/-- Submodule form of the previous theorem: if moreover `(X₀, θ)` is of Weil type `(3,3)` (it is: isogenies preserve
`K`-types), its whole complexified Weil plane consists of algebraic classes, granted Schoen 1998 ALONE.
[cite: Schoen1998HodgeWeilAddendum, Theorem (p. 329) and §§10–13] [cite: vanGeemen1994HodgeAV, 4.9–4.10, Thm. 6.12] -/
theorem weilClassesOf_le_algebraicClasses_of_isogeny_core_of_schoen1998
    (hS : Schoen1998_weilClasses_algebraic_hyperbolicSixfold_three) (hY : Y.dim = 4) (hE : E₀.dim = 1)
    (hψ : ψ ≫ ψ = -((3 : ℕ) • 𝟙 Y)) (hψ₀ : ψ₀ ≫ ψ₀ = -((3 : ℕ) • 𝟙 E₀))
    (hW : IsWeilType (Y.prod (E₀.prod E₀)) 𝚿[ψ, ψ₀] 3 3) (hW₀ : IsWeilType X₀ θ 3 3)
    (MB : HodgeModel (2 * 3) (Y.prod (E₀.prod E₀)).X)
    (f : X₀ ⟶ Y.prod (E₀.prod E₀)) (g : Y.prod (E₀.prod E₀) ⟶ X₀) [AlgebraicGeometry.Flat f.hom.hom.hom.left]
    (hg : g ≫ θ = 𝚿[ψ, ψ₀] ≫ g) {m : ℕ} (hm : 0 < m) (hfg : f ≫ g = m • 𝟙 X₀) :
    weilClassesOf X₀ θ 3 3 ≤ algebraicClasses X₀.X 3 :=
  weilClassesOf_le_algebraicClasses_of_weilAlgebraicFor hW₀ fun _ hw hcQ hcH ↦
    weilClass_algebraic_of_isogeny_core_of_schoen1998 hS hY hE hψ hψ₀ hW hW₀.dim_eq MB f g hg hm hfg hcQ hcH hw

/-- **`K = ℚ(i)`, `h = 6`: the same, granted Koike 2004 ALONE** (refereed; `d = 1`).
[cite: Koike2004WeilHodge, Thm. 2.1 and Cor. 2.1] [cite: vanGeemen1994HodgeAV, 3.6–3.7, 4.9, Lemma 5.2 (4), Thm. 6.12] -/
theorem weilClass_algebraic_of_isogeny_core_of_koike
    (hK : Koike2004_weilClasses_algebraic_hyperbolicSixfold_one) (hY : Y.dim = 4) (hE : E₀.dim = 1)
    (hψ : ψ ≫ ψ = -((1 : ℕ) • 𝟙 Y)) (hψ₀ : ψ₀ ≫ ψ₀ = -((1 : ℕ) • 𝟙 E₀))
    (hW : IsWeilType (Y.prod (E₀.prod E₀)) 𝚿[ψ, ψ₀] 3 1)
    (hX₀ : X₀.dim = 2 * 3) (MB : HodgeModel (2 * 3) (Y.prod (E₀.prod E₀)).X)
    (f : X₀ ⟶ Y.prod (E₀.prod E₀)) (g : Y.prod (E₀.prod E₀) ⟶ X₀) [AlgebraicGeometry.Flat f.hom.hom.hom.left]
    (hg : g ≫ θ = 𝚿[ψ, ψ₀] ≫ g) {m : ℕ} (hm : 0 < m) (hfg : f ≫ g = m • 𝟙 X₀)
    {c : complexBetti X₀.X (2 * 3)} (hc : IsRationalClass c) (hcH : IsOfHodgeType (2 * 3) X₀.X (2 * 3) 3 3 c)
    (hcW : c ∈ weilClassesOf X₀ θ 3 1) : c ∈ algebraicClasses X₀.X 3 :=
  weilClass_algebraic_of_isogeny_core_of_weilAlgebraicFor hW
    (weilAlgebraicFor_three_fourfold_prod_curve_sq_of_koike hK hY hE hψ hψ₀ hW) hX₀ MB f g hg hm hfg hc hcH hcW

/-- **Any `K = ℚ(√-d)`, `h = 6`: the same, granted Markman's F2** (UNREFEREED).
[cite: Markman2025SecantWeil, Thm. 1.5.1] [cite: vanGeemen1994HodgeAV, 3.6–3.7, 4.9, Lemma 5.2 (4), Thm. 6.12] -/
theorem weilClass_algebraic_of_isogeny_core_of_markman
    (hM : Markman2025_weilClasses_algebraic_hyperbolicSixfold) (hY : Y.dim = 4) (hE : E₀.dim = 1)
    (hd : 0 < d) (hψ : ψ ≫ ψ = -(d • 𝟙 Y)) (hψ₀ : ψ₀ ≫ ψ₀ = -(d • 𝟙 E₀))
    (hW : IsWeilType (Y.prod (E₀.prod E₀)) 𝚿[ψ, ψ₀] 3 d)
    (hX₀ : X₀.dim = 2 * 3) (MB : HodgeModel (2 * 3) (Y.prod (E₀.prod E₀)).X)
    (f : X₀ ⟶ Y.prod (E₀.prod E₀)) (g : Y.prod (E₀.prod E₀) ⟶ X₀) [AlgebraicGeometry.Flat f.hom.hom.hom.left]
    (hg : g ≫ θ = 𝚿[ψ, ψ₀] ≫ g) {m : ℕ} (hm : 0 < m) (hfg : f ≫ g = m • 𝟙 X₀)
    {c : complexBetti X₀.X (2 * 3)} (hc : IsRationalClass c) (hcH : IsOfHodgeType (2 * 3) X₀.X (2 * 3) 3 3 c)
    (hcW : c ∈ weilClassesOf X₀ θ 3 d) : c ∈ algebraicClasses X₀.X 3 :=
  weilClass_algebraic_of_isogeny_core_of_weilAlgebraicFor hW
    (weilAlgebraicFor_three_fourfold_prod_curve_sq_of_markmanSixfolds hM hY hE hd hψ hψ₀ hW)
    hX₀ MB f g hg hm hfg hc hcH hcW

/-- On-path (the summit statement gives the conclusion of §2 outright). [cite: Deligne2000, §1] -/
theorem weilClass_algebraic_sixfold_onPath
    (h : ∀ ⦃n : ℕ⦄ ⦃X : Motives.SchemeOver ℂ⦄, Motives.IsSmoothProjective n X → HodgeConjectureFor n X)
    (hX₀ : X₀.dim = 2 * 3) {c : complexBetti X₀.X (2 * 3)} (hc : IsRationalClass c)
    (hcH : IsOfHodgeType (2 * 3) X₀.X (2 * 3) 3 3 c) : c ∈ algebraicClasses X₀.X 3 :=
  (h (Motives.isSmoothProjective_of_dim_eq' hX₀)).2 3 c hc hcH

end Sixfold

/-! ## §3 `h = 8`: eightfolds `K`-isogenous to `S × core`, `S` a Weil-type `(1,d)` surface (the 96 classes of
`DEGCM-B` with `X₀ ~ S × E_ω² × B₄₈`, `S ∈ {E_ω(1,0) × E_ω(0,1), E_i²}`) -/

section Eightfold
-------
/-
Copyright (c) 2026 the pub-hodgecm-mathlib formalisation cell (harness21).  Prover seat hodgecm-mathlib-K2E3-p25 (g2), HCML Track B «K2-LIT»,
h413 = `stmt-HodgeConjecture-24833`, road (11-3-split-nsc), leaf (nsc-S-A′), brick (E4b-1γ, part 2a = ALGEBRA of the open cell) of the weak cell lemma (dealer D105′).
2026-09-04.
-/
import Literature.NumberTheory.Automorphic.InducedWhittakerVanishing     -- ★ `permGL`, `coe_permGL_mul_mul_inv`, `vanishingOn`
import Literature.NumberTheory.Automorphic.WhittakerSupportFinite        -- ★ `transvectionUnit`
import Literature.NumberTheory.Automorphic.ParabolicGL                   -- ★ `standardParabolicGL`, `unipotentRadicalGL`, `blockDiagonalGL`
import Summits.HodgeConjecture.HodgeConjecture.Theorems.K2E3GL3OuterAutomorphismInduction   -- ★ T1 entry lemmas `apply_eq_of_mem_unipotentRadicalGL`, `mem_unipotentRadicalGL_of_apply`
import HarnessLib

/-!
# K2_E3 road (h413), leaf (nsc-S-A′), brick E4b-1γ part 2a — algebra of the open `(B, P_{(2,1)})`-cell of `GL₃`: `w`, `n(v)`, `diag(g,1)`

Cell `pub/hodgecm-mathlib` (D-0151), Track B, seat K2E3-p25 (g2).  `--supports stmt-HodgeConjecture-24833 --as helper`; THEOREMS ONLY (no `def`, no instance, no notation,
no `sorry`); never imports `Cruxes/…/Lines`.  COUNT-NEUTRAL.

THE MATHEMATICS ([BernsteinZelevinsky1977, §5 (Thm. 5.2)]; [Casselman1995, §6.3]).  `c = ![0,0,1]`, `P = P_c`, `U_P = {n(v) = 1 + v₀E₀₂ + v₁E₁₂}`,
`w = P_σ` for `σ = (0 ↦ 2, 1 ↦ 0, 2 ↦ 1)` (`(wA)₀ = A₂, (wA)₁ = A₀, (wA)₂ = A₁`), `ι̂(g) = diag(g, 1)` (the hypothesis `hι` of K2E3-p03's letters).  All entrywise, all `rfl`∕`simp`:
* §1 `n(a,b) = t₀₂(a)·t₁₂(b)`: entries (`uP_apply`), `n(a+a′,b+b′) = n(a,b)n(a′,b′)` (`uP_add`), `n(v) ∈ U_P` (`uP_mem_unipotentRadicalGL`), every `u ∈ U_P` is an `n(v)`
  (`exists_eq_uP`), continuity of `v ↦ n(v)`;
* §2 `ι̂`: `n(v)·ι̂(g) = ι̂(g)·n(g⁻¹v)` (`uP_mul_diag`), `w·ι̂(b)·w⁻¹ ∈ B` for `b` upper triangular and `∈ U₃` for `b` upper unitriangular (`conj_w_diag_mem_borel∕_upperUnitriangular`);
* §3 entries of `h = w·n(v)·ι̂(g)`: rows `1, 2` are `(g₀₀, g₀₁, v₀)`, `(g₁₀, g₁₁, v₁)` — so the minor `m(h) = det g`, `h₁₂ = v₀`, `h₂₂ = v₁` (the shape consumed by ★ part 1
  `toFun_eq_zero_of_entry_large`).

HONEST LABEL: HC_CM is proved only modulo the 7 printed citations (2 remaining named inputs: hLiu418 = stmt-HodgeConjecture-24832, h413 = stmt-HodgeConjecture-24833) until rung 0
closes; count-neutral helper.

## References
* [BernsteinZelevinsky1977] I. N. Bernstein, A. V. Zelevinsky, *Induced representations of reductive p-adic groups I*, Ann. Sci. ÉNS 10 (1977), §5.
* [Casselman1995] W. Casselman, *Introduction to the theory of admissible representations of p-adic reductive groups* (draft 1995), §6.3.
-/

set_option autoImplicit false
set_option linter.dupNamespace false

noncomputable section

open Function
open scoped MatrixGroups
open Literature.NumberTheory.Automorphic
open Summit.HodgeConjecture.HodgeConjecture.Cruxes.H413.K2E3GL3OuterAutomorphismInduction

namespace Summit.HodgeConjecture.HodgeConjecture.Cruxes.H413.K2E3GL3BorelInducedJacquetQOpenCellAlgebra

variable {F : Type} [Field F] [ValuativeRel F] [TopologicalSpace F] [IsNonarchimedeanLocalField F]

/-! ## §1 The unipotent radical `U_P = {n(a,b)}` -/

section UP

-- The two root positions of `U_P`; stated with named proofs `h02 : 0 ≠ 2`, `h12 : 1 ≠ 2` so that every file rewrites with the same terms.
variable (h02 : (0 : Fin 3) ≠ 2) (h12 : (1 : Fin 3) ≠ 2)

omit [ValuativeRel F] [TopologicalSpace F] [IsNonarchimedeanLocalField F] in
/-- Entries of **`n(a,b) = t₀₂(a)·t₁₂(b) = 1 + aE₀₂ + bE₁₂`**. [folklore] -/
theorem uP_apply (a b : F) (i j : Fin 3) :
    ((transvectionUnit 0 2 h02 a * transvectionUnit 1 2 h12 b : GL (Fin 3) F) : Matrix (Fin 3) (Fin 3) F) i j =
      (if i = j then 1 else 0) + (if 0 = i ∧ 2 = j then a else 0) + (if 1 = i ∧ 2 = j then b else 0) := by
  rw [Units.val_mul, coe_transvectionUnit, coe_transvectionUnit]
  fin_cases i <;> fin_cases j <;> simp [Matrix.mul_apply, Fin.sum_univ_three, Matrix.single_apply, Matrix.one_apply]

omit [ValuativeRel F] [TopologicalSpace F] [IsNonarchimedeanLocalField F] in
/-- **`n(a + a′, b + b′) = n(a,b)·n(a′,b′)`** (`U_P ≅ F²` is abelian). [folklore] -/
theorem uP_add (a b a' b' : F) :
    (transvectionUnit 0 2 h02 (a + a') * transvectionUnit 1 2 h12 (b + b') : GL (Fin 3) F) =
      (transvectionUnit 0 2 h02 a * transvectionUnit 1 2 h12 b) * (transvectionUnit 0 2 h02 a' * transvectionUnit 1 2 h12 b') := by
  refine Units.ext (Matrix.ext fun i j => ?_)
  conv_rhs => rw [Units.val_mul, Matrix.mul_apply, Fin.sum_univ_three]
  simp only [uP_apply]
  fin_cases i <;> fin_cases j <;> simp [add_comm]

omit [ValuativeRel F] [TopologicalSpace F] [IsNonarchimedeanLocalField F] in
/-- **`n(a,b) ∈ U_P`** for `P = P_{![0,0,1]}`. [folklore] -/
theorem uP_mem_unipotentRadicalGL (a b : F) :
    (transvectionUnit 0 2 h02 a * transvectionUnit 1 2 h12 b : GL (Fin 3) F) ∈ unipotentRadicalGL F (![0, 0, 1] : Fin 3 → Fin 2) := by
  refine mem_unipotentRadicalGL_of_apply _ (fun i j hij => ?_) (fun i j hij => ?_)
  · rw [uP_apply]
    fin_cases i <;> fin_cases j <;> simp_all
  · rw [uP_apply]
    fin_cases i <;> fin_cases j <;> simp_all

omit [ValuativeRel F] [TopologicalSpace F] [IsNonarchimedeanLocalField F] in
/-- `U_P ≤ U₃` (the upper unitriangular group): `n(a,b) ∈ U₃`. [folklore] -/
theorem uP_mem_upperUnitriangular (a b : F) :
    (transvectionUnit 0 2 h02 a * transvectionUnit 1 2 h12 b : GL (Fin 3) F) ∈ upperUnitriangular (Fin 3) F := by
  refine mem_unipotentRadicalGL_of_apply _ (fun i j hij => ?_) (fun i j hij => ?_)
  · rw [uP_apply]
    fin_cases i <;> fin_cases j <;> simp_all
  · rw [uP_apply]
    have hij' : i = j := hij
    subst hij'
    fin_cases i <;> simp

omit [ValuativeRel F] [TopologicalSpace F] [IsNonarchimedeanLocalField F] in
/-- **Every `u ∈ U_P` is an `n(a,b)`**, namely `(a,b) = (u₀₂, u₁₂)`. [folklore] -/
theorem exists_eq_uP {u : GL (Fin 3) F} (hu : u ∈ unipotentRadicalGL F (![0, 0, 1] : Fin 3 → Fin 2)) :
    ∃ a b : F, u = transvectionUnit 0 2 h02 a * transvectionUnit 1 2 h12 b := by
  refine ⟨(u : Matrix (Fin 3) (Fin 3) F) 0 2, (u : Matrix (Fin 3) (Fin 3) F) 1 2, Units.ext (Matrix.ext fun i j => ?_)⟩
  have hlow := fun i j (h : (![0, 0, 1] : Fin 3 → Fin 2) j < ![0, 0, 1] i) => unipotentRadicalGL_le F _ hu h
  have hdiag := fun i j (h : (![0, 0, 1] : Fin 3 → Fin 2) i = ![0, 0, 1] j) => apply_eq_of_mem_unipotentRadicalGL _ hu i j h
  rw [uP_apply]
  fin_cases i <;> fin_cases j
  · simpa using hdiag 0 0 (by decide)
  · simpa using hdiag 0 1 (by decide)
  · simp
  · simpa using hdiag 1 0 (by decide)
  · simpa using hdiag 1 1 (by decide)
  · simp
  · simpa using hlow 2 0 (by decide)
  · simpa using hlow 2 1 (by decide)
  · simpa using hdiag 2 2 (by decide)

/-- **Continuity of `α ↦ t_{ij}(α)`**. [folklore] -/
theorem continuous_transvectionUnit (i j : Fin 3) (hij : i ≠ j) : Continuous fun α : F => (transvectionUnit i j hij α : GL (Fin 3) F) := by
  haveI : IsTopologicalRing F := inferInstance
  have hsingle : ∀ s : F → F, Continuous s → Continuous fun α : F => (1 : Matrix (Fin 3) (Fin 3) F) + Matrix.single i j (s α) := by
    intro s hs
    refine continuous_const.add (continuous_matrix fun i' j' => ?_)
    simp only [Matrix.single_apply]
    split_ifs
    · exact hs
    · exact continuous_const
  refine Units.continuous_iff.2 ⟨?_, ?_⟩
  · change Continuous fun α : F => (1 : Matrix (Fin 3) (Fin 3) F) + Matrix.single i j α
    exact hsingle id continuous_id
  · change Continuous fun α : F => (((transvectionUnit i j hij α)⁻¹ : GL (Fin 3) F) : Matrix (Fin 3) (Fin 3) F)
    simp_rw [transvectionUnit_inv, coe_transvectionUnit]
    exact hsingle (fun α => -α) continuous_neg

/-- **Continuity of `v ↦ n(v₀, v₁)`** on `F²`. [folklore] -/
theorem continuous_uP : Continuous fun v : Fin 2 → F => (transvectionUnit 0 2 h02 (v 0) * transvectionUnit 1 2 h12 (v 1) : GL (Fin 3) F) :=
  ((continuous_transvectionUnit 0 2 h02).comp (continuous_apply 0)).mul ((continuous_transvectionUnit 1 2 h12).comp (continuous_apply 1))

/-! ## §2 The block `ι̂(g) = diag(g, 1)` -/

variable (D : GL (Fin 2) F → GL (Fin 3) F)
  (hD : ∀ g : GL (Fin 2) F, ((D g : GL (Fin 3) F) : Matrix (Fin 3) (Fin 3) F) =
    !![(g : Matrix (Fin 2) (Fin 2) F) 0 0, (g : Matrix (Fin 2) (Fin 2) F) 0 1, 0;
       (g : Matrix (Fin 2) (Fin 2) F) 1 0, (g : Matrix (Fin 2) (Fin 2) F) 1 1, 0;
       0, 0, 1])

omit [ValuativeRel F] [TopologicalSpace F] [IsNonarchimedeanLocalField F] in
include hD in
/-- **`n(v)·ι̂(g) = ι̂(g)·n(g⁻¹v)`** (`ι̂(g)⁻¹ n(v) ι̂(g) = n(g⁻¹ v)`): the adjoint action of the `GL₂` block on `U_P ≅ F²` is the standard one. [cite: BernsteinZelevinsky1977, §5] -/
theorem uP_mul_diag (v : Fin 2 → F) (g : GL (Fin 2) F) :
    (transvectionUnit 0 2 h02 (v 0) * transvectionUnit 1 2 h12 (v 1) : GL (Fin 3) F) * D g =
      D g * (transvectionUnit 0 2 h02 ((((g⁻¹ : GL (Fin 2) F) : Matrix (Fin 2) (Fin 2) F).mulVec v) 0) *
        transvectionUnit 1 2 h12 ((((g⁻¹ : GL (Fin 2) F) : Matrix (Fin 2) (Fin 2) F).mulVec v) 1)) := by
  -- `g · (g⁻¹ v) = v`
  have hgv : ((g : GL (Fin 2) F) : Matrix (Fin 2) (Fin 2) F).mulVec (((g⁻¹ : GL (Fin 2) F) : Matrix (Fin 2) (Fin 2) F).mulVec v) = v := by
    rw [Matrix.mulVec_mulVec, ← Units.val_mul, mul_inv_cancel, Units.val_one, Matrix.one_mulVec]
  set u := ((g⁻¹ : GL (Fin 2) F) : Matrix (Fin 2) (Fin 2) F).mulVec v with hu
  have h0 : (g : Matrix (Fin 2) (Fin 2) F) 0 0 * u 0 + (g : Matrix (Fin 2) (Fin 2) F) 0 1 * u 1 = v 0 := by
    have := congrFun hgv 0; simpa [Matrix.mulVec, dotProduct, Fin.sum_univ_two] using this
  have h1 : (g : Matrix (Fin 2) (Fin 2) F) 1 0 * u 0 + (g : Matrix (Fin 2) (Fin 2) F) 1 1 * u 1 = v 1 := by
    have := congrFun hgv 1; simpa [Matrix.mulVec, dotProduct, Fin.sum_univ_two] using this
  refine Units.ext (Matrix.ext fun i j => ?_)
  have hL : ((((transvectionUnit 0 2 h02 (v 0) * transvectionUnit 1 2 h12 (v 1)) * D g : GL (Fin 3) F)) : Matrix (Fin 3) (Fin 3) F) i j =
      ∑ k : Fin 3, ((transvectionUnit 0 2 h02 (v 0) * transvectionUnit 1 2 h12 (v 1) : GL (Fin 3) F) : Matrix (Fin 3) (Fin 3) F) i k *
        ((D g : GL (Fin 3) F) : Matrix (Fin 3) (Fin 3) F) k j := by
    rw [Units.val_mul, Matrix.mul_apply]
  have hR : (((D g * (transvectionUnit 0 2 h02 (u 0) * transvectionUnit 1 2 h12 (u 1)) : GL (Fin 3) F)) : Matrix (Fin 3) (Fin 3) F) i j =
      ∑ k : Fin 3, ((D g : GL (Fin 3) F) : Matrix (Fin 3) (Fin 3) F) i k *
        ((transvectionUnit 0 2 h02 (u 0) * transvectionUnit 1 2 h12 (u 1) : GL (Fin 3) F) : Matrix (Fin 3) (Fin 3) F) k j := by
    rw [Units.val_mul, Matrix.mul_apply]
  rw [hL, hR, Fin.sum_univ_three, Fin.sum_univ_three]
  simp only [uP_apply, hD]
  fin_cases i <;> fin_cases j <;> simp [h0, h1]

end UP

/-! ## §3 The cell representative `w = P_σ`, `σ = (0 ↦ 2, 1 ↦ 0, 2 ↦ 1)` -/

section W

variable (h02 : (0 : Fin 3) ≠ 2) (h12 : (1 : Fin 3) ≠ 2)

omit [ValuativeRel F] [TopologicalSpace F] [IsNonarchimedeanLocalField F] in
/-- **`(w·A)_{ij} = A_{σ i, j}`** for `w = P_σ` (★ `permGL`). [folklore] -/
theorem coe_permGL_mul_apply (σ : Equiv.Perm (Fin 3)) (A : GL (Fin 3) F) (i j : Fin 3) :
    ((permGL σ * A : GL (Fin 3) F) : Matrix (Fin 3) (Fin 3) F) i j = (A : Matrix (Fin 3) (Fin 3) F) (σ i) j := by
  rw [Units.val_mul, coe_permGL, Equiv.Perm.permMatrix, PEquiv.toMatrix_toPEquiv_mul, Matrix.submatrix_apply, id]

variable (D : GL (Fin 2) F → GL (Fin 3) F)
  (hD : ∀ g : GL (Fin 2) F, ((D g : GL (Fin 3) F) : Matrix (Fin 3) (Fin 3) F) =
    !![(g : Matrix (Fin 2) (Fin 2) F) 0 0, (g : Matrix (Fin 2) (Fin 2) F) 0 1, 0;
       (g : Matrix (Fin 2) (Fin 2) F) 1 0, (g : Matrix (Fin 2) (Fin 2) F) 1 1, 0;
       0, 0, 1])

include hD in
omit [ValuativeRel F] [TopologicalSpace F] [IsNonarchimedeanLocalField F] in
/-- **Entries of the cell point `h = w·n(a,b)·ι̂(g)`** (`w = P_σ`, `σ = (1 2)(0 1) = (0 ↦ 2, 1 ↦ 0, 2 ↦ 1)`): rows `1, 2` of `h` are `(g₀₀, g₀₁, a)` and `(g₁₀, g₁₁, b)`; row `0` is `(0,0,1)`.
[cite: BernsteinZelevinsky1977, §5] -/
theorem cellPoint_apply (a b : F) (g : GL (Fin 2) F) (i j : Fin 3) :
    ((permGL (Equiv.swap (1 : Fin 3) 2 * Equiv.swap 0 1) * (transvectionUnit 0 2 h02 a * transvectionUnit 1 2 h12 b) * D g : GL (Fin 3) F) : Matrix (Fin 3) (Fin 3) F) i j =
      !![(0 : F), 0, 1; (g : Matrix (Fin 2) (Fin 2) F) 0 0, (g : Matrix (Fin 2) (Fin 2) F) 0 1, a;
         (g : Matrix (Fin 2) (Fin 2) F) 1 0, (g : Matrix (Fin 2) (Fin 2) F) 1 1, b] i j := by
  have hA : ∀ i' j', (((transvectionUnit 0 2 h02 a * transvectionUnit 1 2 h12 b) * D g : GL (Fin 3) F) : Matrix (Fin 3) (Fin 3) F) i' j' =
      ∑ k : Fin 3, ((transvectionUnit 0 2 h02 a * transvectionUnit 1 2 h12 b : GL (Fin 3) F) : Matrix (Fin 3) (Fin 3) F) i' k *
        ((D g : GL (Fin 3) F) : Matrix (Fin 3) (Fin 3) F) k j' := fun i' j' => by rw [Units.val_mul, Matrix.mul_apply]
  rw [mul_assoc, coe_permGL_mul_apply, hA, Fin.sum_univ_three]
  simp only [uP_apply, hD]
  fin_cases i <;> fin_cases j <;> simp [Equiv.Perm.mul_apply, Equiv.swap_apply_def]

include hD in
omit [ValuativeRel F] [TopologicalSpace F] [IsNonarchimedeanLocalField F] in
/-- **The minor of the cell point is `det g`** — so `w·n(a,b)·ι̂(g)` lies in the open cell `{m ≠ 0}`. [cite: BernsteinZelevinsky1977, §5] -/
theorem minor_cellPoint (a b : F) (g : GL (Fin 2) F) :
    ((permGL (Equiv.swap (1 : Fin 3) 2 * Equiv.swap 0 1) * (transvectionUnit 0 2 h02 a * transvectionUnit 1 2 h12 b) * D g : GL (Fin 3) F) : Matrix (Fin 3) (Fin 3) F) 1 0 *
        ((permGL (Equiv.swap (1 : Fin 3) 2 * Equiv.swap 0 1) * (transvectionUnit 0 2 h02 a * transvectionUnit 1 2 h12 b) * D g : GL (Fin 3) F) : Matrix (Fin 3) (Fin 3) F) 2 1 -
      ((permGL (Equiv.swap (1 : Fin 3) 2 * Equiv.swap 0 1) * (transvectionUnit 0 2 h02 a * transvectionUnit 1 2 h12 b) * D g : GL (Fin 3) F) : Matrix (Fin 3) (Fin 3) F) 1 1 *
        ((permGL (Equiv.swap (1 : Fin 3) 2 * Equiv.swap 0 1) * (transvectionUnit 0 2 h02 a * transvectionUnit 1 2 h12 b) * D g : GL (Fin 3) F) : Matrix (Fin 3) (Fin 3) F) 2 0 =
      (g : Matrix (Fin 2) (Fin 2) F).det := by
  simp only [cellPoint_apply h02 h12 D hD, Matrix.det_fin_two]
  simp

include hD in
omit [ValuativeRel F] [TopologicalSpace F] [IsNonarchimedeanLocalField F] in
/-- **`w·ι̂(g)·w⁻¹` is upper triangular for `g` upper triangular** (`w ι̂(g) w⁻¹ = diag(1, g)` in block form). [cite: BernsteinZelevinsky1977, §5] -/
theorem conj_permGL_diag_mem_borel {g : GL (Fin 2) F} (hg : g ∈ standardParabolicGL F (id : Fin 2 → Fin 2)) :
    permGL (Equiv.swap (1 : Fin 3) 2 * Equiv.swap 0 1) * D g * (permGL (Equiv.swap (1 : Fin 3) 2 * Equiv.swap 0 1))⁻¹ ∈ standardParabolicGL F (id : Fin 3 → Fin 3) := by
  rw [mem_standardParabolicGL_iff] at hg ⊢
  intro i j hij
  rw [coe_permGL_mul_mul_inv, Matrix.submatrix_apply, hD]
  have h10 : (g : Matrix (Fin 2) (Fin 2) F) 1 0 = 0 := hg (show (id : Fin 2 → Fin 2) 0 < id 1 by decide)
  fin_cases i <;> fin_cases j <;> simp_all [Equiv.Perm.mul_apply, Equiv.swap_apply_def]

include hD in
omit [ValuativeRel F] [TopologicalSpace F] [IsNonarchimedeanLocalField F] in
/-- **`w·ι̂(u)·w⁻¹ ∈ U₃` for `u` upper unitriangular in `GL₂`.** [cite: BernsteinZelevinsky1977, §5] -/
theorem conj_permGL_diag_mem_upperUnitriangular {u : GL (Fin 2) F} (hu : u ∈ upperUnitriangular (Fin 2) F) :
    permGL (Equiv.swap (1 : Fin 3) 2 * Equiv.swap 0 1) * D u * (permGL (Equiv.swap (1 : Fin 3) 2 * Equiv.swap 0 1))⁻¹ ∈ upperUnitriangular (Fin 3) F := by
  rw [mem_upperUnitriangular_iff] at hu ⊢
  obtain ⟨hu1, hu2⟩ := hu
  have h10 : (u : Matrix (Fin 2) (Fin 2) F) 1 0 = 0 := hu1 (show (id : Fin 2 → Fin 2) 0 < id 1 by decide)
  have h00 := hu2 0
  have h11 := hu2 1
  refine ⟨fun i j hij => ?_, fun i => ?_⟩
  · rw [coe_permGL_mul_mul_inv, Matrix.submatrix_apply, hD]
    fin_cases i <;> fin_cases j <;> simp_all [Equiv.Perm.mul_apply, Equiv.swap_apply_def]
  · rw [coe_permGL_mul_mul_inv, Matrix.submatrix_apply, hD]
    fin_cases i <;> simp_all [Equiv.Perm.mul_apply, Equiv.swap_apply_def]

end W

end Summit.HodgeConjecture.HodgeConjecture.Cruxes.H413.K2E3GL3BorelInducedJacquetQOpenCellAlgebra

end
-------
:: TASK DESCRIPTION ::
Using the listing above, return word for word each line from the one that has "is: isogenies preserve" through the one that has "(hψ : ψ ≫ ψ = -((1", and no line outside that range.

:: EXERCISE SOLUTION ::
/-- Submodule form of the previous theorem: if moreover `(X₀, θ)` is of Weil type `(3,3)` (it is: isogenies preserve
`K`-types), its whole complexified Weil plane consists of algebraic classes, granted Schoen 1998 ALONE.
[cite: Schoen1998HodgeWeilAddendum, Theorem (p. 329) and §§10–13] [cite: vanGeemen1994HodgeAV, 4.9–4.10, Thm. 6.12] -/
theorem weilClassesOf_le_algebraicClasses_of_isogeny_core_of_schoen1998
    (hS : Schoen1998_weilClasses_algebraic_hyperbolicSixfold_three) (hY : Y.dim = 4) (hE : E₀.dim = 1)
    (hψ : ψ ≫ ψ = -((3 : ℕ) • 𝟙 Y)) (hψ₀ : ψ₀ ≫ ψ₀ = -((3 : ℕ) • 𝟙 E₀))
    (hW : IsWeilType (Y.prod (E₀.prod E₀)) 𝚿[ψ, ψ₀] 3 3) (hW₀ : IsWeilType X₀ θ 3 3)
    (MB : HodgeModel (2 * 3) (Y.prod (E₀.prod E₀)).X)
    (f : X₀ ⟶ Y.prod (E₀.prod E₀)) (g : Y.prod (E₀.prod E₀) ⟶ X₀) [AlgebraicGeometry.Flat f.hom.hom.hom.left]
    (hg : g ≫ θ = 𝚿[ψ, ψ₀] ≫ g) {m : ℕ} (hm : 0 < m) (hfg : f ≫ g = m • 𝟙 X₀) :
    weilClassesOf X₀ θ 3 3 ≤ algebraicClasses X₀.X 3 :=
  weilClassesOf_le_algebraicClasses_of_weilAlgebraicFor hW₀ fun _ hw hcQ hcH ↦
    weilClass_algebraic_of_isogeny_core_of_schoen1998 hS hY hE hψ hψ₀ hW hW₀.dim_eq MB f g hg hm hfg hcQ hcH hw

/-- **`K = ℚ(i)`, `h = 6`: the same, granted Koike 2004 ALONE** (refereed; `d = 1`).
[cite: Koike2004WeilHodge, Thm. 2.1 and Cor. 2.1] [cite: vanGeemen1994HodgeAV, 3.6–3.7, 4.9, Lemma 5.2 (4), Thm. 6.12] -/
theorem weilClass_algebraic_of_isogeny_core_of_koike
    (hK : Koike2004_weilClasses_algebraic_hyperbolicSixfold_one) (hY : Y.dim = 4) (hE : E₀.dim = 1)
    (hψ : ψ ≫ ψ = -((1 : ℕ) • 𝟙 Y)) (hψ₀ : ψ₀ ≫ ψ₀ = -((1 : ℕ) • 𝟙 E₀))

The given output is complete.